Look at every line of the material and count the ones holding the word "natB". The answer is the number only.
_____
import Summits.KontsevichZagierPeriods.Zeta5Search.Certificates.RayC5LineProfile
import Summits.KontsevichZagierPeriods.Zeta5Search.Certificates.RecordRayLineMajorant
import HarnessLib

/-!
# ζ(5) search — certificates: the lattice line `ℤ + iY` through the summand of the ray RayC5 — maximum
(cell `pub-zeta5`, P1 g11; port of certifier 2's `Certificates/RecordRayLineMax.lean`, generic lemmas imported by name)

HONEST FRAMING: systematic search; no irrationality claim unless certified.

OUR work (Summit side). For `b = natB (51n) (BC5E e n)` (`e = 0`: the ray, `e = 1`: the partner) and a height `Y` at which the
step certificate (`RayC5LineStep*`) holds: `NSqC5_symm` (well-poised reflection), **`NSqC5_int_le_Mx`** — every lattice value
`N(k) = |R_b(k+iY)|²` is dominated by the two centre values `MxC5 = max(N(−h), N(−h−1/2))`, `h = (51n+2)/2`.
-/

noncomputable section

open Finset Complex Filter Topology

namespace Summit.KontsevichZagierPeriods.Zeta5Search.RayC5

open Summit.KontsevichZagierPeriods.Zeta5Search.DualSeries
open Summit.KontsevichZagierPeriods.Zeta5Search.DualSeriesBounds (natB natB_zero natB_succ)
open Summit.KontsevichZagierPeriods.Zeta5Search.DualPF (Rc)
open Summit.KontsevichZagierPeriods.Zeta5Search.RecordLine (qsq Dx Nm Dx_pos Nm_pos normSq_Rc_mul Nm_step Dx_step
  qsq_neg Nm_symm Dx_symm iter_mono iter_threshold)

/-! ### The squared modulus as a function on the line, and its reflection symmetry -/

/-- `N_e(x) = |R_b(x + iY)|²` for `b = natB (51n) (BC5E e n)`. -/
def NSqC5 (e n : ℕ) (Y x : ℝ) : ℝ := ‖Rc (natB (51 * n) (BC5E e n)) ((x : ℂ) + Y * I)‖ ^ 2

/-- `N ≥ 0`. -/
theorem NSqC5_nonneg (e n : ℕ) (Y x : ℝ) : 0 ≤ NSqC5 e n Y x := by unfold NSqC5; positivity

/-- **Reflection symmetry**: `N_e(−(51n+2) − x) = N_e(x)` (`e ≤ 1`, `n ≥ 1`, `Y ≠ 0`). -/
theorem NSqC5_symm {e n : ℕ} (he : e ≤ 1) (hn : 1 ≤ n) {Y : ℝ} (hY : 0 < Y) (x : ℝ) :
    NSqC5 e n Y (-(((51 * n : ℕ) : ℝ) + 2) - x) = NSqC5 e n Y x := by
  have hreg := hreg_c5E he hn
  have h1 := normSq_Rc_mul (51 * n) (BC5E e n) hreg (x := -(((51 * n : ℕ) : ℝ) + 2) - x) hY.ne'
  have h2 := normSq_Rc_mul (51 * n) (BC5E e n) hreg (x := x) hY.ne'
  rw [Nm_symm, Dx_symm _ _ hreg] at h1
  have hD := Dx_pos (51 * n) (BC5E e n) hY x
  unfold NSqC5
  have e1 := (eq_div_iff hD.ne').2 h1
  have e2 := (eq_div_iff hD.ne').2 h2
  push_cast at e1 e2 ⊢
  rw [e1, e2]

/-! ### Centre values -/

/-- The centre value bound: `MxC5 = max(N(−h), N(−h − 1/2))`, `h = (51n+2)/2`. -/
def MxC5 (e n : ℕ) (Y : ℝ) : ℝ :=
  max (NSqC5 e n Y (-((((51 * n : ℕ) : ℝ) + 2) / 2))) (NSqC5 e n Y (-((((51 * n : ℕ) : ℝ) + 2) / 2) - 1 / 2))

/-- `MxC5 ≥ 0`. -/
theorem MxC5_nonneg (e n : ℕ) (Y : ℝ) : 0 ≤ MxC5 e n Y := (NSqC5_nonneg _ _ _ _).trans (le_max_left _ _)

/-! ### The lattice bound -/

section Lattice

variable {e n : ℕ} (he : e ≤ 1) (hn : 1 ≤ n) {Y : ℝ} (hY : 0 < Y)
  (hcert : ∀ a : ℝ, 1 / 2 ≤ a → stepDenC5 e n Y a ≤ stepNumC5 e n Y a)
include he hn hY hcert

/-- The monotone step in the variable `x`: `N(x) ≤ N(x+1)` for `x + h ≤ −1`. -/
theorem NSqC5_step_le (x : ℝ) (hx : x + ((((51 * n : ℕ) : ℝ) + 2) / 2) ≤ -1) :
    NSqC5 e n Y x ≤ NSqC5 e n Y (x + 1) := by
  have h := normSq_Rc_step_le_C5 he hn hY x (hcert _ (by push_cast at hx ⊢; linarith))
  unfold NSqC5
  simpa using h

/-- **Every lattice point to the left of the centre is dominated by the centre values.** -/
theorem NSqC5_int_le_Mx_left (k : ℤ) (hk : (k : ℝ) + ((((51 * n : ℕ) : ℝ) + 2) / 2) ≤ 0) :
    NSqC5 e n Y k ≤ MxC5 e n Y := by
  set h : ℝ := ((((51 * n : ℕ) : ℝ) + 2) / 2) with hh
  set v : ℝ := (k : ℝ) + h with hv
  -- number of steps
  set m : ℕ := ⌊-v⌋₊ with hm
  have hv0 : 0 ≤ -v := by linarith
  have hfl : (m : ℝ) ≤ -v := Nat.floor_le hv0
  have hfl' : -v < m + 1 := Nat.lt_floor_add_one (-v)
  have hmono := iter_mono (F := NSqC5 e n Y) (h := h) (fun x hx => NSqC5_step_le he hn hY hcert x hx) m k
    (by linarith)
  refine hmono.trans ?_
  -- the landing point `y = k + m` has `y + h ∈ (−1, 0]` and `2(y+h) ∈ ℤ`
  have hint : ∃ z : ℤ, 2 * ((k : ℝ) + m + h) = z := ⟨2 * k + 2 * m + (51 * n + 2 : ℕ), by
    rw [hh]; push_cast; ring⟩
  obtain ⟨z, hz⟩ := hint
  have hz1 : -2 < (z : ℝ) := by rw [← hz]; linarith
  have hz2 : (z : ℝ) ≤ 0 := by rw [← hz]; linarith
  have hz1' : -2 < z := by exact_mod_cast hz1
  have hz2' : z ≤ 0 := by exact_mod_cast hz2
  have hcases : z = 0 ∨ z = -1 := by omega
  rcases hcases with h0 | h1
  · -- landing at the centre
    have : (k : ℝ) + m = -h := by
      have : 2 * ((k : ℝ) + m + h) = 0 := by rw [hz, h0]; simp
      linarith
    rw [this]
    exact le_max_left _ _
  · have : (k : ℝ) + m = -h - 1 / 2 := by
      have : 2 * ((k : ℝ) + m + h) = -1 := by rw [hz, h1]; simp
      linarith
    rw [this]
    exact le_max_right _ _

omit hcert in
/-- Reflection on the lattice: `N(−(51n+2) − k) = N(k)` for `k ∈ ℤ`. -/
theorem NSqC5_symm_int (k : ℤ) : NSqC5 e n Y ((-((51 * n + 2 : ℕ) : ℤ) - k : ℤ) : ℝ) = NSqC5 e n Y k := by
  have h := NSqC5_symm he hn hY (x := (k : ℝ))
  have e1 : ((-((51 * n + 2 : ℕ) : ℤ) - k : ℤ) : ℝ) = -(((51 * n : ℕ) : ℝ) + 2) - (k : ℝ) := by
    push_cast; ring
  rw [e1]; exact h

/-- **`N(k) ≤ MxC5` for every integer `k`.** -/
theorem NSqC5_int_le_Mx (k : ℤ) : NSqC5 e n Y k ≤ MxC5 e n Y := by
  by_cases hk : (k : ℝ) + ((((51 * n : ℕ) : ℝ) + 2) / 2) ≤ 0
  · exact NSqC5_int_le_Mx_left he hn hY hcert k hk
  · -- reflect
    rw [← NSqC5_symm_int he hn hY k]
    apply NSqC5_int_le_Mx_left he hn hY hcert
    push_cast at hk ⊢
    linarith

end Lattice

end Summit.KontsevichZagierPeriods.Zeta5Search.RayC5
_____
> [Reply]
4